--- START ---
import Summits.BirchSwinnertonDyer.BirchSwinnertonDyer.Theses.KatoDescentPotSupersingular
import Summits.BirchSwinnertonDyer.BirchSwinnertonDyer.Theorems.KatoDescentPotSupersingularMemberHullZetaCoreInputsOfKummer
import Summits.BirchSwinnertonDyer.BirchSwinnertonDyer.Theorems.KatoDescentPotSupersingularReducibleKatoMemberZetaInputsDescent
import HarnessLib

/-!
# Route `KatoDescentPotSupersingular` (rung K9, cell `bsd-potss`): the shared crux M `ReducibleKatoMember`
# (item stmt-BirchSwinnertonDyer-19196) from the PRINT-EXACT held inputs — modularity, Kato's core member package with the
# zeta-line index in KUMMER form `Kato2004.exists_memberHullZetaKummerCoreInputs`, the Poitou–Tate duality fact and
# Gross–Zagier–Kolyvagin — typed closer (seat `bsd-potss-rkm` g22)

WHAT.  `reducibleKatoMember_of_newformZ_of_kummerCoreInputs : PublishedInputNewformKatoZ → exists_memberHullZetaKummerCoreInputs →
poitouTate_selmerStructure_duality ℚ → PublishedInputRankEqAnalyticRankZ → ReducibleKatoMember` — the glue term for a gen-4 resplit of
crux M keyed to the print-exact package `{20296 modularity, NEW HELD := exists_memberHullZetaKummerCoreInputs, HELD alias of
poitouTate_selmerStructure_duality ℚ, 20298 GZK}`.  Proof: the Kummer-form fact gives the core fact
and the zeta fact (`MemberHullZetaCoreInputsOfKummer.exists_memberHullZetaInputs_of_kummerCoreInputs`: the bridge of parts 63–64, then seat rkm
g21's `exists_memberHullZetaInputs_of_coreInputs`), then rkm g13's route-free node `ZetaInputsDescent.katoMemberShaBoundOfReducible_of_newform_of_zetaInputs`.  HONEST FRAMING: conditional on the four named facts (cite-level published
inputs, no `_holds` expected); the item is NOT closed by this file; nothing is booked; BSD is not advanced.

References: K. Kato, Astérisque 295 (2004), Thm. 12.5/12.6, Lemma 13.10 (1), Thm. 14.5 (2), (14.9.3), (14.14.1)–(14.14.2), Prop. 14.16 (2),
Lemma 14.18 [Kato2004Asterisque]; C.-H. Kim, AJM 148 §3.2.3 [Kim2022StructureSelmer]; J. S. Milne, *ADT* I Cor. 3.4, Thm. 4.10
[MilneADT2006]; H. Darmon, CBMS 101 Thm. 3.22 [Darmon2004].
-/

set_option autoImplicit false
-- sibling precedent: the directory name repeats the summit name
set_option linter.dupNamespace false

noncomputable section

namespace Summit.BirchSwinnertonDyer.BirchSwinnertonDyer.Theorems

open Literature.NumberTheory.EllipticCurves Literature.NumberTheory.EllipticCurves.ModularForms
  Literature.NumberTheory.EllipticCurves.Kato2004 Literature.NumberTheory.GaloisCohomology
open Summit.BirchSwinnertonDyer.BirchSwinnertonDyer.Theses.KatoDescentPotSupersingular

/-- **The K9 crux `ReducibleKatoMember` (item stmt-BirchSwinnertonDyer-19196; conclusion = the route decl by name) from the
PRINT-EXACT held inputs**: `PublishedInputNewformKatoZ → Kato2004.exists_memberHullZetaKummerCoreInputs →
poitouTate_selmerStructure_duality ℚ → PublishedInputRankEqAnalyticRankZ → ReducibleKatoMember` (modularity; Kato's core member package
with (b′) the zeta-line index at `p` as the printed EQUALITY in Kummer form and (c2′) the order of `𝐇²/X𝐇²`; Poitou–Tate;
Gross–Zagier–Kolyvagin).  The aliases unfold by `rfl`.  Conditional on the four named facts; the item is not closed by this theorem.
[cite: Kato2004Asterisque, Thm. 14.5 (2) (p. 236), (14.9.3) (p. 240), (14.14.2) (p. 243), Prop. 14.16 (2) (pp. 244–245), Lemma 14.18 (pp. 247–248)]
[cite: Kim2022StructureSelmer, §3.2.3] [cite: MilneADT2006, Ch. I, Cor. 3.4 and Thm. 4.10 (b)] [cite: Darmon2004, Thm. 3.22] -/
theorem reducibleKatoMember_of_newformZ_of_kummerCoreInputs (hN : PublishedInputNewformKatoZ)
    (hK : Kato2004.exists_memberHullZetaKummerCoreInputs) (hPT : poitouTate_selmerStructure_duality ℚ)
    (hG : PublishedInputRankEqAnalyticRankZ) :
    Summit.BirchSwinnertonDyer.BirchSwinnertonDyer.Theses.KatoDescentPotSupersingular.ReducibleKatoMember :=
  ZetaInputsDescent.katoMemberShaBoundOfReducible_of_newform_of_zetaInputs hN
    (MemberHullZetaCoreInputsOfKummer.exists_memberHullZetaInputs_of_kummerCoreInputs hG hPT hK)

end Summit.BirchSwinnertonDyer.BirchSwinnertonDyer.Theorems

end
--- END ---
--- START ---
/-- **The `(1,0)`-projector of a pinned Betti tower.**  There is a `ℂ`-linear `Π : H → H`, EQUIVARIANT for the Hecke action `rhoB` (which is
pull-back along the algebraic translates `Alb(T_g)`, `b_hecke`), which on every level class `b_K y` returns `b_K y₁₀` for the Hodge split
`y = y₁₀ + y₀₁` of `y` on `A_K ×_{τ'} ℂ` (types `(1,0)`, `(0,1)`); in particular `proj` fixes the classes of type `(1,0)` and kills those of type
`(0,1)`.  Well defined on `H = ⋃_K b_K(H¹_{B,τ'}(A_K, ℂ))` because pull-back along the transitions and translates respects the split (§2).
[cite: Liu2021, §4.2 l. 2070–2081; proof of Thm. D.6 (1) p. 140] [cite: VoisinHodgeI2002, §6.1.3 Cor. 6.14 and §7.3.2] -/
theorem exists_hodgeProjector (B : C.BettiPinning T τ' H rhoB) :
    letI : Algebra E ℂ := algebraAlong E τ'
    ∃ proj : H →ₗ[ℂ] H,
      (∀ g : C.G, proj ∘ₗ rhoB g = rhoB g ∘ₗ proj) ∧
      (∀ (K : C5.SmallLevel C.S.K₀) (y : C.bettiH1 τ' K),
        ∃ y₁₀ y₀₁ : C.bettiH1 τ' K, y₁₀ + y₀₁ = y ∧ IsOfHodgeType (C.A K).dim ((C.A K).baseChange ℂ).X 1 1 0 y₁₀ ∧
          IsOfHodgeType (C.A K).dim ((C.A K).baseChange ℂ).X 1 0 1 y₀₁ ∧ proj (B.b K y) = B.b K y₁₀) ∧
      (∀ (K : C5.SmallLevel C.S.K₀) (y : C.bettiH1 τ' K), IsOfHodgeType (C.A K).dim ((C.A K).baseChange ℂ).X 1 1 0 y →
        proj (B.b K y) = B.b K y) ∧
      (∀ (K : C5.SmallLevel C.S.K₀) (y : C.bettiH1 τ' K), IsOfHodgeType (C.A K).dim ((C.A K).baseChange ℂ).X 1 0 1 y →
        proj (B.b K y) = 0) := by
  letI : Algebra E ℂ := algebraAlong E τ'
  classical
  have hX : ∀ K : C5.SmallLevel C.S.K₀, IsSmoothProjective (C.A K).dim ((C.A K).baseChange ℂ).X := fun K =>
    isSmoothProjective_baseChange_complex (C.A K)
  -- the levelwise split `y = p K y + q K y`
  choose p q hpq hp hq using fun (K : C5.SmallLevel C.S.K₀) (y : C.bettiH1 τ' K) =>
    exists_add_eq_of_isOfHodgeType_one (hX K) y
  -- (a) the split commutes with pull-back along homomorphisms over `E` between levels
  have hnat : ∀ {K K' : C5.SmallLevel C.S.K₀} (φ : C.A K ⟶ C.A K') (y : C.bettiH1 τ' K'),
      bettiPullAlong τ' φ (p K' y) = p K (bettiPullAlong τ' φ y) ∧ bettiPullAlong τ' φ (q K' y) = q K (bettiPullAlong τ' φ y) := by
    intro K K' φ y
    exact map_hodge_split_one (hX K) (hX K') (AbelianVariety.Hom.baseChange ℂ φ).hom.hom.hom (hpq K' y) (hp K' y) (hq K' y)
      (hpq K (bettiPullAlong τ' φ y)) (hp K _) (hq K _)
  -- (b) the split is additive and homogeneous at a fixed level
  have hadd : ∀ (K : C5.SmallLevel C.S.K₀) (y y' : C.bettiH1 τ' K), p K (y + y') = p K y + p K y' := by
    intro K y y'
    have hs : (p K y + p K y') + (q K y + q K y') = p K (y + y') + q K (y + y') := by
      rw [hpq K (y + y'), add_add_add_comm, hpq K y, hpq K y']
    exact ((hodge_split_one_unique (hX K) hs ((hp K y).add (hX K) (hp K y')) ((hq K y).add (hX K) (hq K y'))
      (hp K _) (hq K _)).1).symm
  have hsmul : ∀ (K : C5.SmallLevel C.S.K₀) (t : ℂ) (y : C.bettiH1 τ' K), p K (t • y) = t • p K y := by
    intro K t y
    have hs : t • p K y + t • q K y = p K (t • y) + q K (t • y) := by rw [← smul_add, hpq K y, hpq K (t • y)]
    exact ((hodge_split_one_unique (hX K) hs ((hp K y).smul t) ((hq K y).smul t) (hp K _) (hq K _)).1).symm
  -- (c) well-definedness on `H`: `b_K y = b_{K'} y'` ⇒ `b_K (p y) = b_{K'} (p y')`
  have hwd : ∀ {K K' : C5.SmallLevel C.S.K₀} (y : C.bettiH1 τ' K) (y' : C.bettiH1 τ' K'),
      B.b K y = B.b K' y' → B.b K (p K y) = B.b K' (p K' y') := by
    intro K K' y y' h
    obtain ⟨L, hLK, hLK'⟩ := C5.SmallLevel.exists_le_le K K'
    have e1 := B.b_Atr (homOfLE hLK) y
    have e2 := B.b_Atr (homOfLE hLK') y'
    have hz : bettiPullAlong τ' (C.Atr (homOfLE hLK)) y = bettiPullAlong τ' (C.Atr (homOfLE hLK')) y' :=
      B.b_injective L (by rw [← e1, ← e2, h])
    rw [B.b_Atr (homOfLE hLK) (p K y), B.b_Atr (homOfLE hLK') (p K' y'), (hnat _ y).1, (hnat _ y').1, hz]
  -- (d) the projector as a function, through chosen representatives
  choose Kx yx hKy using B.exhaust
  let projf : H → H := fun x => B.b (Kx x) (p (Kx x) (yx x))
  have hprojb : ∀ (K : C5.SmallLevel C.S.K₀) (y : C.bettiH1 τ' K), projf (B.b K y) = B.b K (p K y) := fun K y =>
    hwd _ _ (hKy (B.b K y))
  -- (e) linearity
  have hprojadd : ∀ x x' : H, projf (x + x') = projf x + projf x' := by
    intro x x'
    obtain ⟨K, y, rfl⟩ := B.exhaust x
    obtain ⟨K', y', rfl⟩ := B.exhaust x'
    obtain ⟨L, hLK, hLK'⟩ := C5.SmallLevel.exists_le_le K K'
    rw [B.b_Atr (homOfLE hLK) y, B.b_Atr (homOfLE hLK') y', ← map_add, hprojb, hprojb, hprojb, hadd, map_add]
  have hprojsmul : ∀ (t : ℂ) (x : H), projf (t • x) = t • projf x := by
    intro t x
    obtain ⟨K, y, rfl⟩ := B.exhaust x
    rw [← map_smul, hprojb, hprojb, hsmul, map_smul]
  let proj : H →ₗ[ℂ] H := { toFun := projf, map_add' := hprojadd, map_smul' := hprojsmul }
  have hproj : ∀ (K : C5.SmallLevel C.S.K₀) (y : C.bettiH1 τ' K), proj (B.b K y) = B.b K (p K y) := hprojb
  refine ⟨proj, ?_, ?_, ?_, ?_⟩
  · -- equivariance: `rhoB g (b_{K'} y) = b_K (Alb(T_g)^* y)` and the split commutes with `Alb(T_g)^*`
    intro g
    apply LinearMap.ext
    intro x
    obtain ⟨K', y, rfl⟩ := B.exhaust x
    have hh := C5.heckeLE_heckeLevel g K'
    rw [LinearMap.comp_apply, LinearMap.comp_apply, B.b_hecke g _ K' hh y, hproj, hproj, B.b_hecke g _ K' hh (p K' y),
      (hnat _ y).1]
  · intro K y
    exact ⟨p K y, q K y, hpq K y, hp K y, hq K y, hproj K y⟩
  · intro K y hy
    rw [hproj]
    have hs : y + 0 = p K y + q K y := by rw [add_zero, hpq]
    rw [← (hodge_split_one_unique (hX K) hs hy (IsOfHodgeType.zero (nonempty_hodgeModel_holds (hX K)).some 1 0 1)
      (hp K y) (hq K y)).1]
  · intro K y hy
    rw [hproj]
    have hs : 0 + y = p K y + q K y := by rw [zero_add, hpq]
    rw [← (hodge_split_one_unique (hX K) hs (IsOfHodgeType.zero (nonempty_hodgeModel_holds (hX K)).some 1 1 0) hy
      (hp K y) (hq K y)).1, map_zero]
--- END ---
▶ **PROBLEM REQUIREMENTS**
All lines above from the one containing "apply LinearMap.ext" to the one containing "exact ⟨p K y, q" must be repeated exactly, both lines included, and no others.

▶ **YOUR RESPONSE**
    apply LinearMap.ext
    intro x
    obtain ⟨K', y, rfl⟩ := B.exhaust x
    have hh := C5.heckeLE_heckeLevel g K'
    rw [LinearMap.comp_apply, LinearMap.comp_apply, B.b_hecke g _ K' hh y, hproj, hproj, B.b_hecke g _ K' hh (p K' y),
      (hnat _ y).1]
  · intro K y
    exact ⟨p K y, q K y, hpq K y, hp K y, hq K y, hproj K y⟩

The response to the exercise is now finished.